Import from PDF where the PDF layout changes

Hi

I know how to import tables from a PDF.

My issue is that some of the pdf files I want to import from may or may not have say Sales data Table and if they do it may not have the same table number or be on a the same page as in the other files.

Can one have Power Query search for a table with a particular heading irrespective as to where it is in the pdf and then import it.

In the attached files I have imported the Sales Table from Report1.pdf but in the second query I manually had to determine which table it was on this occurrence of the Report2.pdf. (It may be that next time Report2 may have a new table inserted above the first table in the report and so the table name will change).

Once I get both tables I then want to merge them.

How can I get PQ to find and import the table I want from each file in a dynamic manner?

Kind Regards

Allister

Report1.pdf (16.6 KB)
Report2.pdf (19.0 KB)
Summary.xlsx (22.2 KB)

Hi @AllisterB,

In the new learning portal use the Search option (top right) and enter my name: Melissa
Look for this course: Applied Problem Solving with Power Query/M
and review this chapter: Convert a PDF to a Tabular Format

I’m confident this will help you work through your scenario.

All the best.

3 Likes

Hi Melissa

Thank you for your recommendation.

Are the files used in the course available for me to learn with? If so - where are they?

Kind Regards

Allister

There should be a resource pack in the course, please check that - sorry but it is a bit difficult, on mobile…

Hi Melissa

I cannot see the resource pack on the front screen of the course.

I have been working through the course to solve my initial posting. However, I have a page that has a table that only has one column so I get an error when I run the code that moves Column 2 (which doesn’t exist) to Column 1. I have tried using try to solve this.
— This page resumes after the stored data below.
import Summits.Ventures.PackingBounds.ThreePointCert.K6d10Cert

/-!
# κ(6) ≤ 78: kernel validation of Gram block R0 (chunks 41–44 of 44)

Framing: lottery ticket; floor = certified bounds/negative ranges. Venture `PackingBounds` (cell
`pub-packcert`), three-point SDP family. Integer data of a feasible point of the Bachoc–Vallentin
semidefinite program (n = 6, s = 1/2, degree d = 10, symmetric
sums of squares), derived by `pub-packcert-lp/code/lean3pt/cert2lean_lp.py` (the lp seat's fixed-point
variant of `pub-packcert-sdp/code/lean3pt/cert2lean.py`) from the exact rational certificate
`sdp-d6-deg10-sym-lp-v1.json` of the cell (exact verifier #1 + verifier #2 of the other seat), in the
units of the kernel checker `ThreePointCert.Check` (soundness `ThreePointCert.Sound`). Generated
file: plain lists of integers / monomials.
-/

namespace Summit.Ventures.PackingBounds.ThreePointCert.K6d10

open Literature.Geometry.DiscreteGeometry Literature.Geometry.DiscreteGeometry.PolyCert PolyCert.SPoly

set_option maxHeartbeats 0 in
/-- Block `R0`: rows from 273 (4 rows) of `zᵀ(LLᵀ)z` added to `dR0c40` give `dR0c41` (kernel). -/
theorem okR0_41 : chunkOK K6d10.gR0 273 4 K6d10.dR0c40 K6d10.dR0c41 = true := by
  decide +kernel

set_option maxHeartbeats 0 in
/-- Block `R0`: rows from 277 (4 rows) of `zᵀ(LLᵀ)z` added to `dR0c41` give `dR0c42` (kernel). -/
theorem okR0_42 : chunkOK K6d10.gR0 277 4 K6d10.dR0c41 K6d10.dR0c42 = true := by
  decide +kernel

set_option maxHeartbeats 0 in
/-- Block `R0`: rows from 281 (4 rows) of `zᵀ(LLᵀ)z` added to `dR0c42` give `dR0c43` (kernel). -/
theorem okR0_43 : chunkOK K6d10.gR0 281 4 K6d10.dR0c42 K6d10.dR0c43 = true := by
  decide +kernel

set_option maxHeartbeats 0 in
/-- Block `R0`: rows from 285 ((gR0.z.length - 285) rows) of `zᵀ(LLᵀ)z` added to `dR0c43` give `eR0` (kernel). -/
theorem okR0_44 : chunkOK K6d10.gR0 285 (K6d10.gR0.z.length - 285) K6d10.dR0c43 K6d10.eR0 = true := by
  decide +kernel

end Summit.Ventures.PackingBounds.ThreePointCert.K6d10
How would teh cose iin your example change if one of the tables had only one column and it was in Column 1

Regards

Allister

let
    Source = Pdf.Tables(File.Contents(FileLocation), [Implementation="1.3"]),
    #"Filtered Rows" = Table.RemoveLastN(Table.SelectRows(Source, each ([Kind] = "Page")), 1 ),
    #"Added Custom" = Table.AddColumn(#"Filtered Rows", "ColCount", each Table.ColumnCount([Data])),
    #"Added Custom1" = Table.AddColumn(#"Added Custom", "Data2", each let
            RenameCols = Table.RenameColumns([Data],{{"Column1", "Temp1"}, {"Column2", "Temp2"}}),
            UpdateCol1 = try Table.AddColumn(RenameCols, "Column1", each if [Temp1] = null then [Temp2] else [Temp1]),
            UpdateCol2 = Table.AddColumn(UpdateCol1, "Column2", each if [Temp2] = [Column1] then null else [Temp2]),
            DelCols = Table.RemoveColumns(UpdateCol2,{"Temp1", "Temp2"})
        in
            DelCols)
in
    #"Added Custom1"

HI @AllisterB,

I will inquire with the eDNA team for the course resource pack. Thanks for reporting back :+1:

As for tables with 2 and sometimes 1 column, there is a set of table functions in M that allow for a MissingField.Type parameter, select one of those. These are the options:

Name Value Description
MissingField.Error 0 Indicates that missing fields should result in an error. (This is the default value.)
MissingField.Ignore 1 Indicates that missing fields should be ignored.
MissingField.UseNull 2 Indicates that missing fields should be included as null values.

.
If that isn’t possible, are you able to generate a list with column names that you should get (at most)?

1 Like

Hi @AllisterB you can now download the resources of the Convert a PDF to a Tabular Format video mentioned by @Melissa, along with all other resources of the course (if needed).

Thanks!

1 Like

This course was so very helpful. once you work it through a couple of times you get to feel as though you are learning techniques that will be useful in solving other issues - thank you Melissa

1 Like

Hi

When I l click on the Download button I get the attached.
Download result.docx (126.9 KB)

Appears to be an issue wi ith Firefox as it works with Chrome.